### WORK INSTRUCTION
Only the lines from the one that contains "have hterm : ∀" through the final line of the entries should be repeated, exactly as written.

(Stored data entries)
________________________

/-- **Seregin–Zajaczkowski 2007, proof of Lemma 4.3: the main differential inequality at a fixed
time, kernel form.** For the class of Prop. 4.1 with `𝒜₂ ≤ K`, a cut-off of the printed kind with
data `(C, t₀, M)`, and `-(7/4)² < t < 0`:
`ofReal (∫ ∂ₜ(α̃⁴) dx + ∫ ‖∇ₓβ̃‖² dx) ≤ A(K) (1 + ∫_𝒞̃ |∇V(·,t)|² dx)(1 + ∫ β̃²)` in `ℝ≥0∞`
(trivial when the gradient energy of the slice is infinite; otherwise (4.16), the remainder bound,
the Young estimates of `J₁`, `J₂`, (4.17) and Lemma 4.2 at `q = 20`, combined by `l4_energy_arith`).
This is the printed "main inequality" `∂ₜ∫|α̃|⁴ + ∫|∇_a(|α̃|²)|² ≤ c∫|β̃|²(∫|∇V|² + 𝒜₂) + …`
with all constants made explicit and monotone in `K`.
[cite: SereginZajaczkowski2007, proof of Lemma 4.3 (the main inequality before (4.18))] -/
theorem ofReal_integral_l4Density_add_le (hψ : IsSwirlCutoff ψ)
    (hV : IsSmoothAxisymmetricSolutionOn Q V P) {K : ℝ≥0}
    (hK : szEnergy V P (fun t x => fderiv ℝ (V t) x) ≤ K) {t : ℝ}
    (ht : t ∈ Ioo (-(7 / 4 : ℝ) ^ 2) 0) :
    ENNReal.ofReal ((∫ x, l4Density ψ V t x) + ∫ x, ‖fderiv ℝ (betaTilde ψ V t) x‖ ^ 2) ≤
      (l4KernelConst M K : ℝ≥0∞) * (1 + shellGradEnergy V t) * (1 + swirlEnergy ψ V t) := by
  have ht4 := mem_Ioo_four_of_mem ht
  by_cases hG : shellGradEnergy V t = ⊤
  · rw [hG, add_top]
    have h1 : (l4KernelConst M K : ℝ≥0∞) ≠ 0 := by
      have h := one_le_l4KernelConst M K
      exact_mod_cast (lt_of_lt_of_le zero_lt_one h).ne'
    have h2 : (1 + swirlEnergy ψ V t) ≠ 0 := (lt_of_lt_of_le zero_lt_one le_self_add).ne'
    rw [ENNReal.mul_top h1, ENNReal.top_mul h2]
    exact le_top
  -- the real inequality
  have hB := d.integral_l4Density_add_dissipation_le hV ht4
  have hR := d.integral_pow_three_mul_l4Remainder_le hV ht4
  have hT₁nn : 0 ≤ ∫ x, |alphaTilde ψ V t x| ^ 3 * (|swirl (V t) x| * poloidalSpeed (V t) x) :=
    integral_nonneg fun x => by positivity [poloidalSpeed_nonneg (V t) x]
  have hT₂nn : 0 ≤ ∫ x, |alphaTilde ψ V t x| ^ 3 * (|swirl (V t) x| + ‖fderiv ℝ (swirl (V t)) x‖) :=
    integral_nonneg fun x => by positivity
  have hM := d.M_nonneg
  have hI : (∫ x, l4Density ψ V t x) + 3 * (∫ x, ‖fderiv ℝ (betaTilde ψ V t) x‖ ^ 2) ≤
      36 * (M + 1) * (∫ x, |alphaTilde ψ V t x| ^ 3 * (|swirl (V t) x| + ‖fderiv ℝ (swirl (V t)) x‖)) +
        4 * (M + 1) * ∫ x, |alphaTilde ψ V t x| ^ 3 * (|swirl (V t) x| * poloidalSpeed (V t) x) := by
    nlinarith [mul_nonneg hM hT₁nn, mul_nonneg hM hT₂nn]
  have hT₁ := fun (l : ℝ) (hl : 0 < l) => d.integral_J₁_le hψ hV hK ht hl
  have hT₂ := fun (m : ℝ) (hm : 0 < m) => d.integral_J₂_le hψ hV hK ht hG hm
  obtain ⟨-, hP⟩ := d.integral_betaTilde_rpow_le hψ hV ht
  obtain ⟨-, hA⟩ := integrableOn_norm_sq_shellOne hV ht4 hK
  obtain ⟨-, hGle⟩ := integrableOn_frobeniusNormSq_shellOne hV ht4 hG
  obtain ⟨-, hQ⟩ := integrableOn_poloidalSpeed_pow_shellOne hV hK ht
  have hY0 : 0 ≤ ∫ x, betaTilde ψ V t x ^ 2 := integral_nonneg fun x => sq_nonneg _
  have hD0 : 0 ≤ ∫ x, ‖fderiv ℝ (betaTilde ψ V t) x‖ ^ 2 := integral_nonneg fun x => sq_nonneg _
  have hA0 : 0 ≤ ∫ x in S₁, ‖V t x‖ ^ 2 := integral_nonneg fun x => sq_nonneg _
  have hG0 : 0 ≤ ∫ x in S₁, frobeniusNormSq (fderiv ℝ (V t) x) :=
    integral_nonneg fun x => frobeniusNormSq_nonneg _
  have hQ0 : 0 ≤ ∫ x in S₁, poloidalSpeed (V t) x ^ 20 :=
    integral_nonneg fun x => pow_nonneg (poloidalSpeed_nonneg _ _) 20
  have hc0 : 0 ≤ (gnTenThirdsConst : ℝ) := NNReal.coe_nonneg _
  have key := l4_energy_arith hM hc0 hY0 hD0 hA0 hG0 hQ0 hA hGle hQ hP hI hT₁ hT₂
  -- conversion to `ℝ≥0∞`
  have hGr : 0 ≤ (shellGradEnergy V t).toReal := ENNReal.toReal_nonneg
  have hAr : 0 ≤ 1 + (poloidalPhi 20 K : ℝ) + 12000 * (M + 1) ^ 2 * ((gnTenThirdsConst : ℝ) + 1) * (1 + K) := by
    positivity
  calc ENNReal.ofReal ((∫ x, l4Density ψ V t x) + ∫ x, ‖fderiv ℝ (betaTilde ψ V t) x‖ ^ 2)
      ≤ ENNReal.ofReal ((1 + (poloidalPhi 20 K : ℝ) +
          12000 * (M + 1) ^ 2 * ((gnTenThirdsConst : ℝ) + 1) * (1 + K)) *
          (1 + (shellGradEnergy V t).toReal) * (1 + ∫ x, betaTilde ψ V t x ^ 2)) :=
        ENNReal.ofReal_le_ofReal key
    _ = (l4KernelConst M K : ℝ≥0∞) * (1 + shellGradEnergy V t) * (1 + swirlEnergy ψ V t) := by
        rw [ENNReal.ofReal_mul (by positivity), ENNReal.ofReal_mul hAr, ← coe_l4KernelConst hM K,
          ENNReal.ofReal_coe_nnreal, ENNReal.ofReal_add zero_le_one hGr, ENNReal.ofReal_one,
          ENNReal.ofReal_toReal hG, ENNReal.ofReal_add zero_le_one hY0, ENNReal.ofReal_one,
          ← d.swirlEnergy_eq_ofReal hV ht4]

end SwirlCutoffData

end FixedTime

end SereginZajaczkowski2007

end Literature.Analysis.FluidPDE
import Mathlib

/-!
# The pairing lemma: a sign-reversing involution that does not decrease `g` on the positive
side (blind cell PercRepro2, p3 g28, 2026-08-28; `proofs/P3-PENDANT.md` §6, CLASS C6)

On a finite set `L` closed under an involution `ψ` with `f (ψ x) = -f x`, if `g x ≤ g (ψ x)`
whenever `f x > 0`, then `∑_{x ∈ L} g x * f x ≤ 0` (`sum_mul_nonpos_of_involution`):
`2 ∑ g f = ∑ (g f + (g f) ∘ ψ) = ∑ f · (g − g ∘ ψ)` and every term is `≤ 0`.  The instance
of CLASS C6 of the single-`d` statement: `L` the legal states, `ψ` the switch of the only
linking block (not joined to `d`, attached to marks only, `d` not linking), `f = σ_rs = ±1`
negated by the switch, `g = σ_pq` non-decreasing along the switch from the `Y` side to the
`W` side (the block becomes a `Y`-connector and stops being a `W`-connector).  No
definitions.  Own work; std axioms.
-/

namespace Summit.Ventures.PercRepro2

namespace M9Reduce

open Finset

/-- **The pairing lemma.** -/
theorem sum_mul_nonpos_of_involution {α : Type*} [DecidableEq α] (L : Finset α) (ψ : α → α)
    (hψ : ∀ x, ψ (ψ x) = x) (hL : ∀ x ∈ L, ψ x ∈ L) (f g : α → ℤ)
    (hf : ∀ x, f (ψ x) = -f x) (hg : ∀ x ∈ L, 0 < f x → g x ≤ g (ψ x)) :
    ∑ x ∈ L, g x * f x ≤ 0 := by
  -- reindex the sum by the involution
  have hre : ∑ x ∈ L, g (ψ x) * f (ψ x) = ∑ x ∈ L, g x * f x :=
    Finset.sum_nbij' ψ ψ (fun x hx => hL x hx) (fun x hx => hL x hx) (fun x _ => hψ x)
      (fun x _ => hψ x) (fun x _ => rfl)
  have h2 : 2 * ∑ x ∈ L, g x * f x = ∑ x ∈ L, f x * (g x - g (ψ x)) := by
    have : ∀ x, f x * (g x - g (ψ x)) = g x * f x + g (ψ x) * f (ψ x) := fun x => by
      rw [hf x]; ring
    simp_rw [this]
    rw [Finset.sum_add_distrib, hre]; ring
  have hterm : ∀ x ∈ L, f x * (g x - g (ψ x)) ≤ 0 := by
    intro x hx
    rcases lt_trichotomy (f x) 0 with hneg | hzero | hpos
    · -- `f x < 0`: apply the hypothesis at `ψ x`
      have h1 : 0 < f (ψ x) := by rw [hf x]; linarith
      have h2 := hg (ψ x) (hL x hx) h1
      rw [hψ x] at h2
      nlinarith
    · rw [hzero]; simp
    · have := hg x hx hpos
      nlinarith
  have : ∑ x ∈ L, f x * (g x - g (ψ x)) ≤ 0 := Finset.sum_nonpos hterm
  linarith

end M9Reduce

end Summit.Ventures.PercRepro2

________________________

### WRITTEN RESPONSE
  have hterm : ∀ x ∈ L, f x * (g x - g (ψ x)) ≤ 0 := by
    intro x hx
    rcases lt_trichotomy (f x) 0 with hneg | hzero | hpos
    · -- `f x < 0`: apply the hypothesis at `ψ x`
      have h1 : 0 < f (ψ x) := by rw [hf x]; linarith
      have h2 := hg (ψ x) (hL x hx) h1
      rw [hψ x] at h2
      nlinarith
    · rw [hzero]; simp
    · have := hg x hx hpos
      nlinarith
  have : ∑ x ∈ L, f x * (g x - g (ψ x)) ≤ 0 := Finset.sum_nonpos hterm
  linarith

end M9Reduce

end Summit.Ventures.PercRepro2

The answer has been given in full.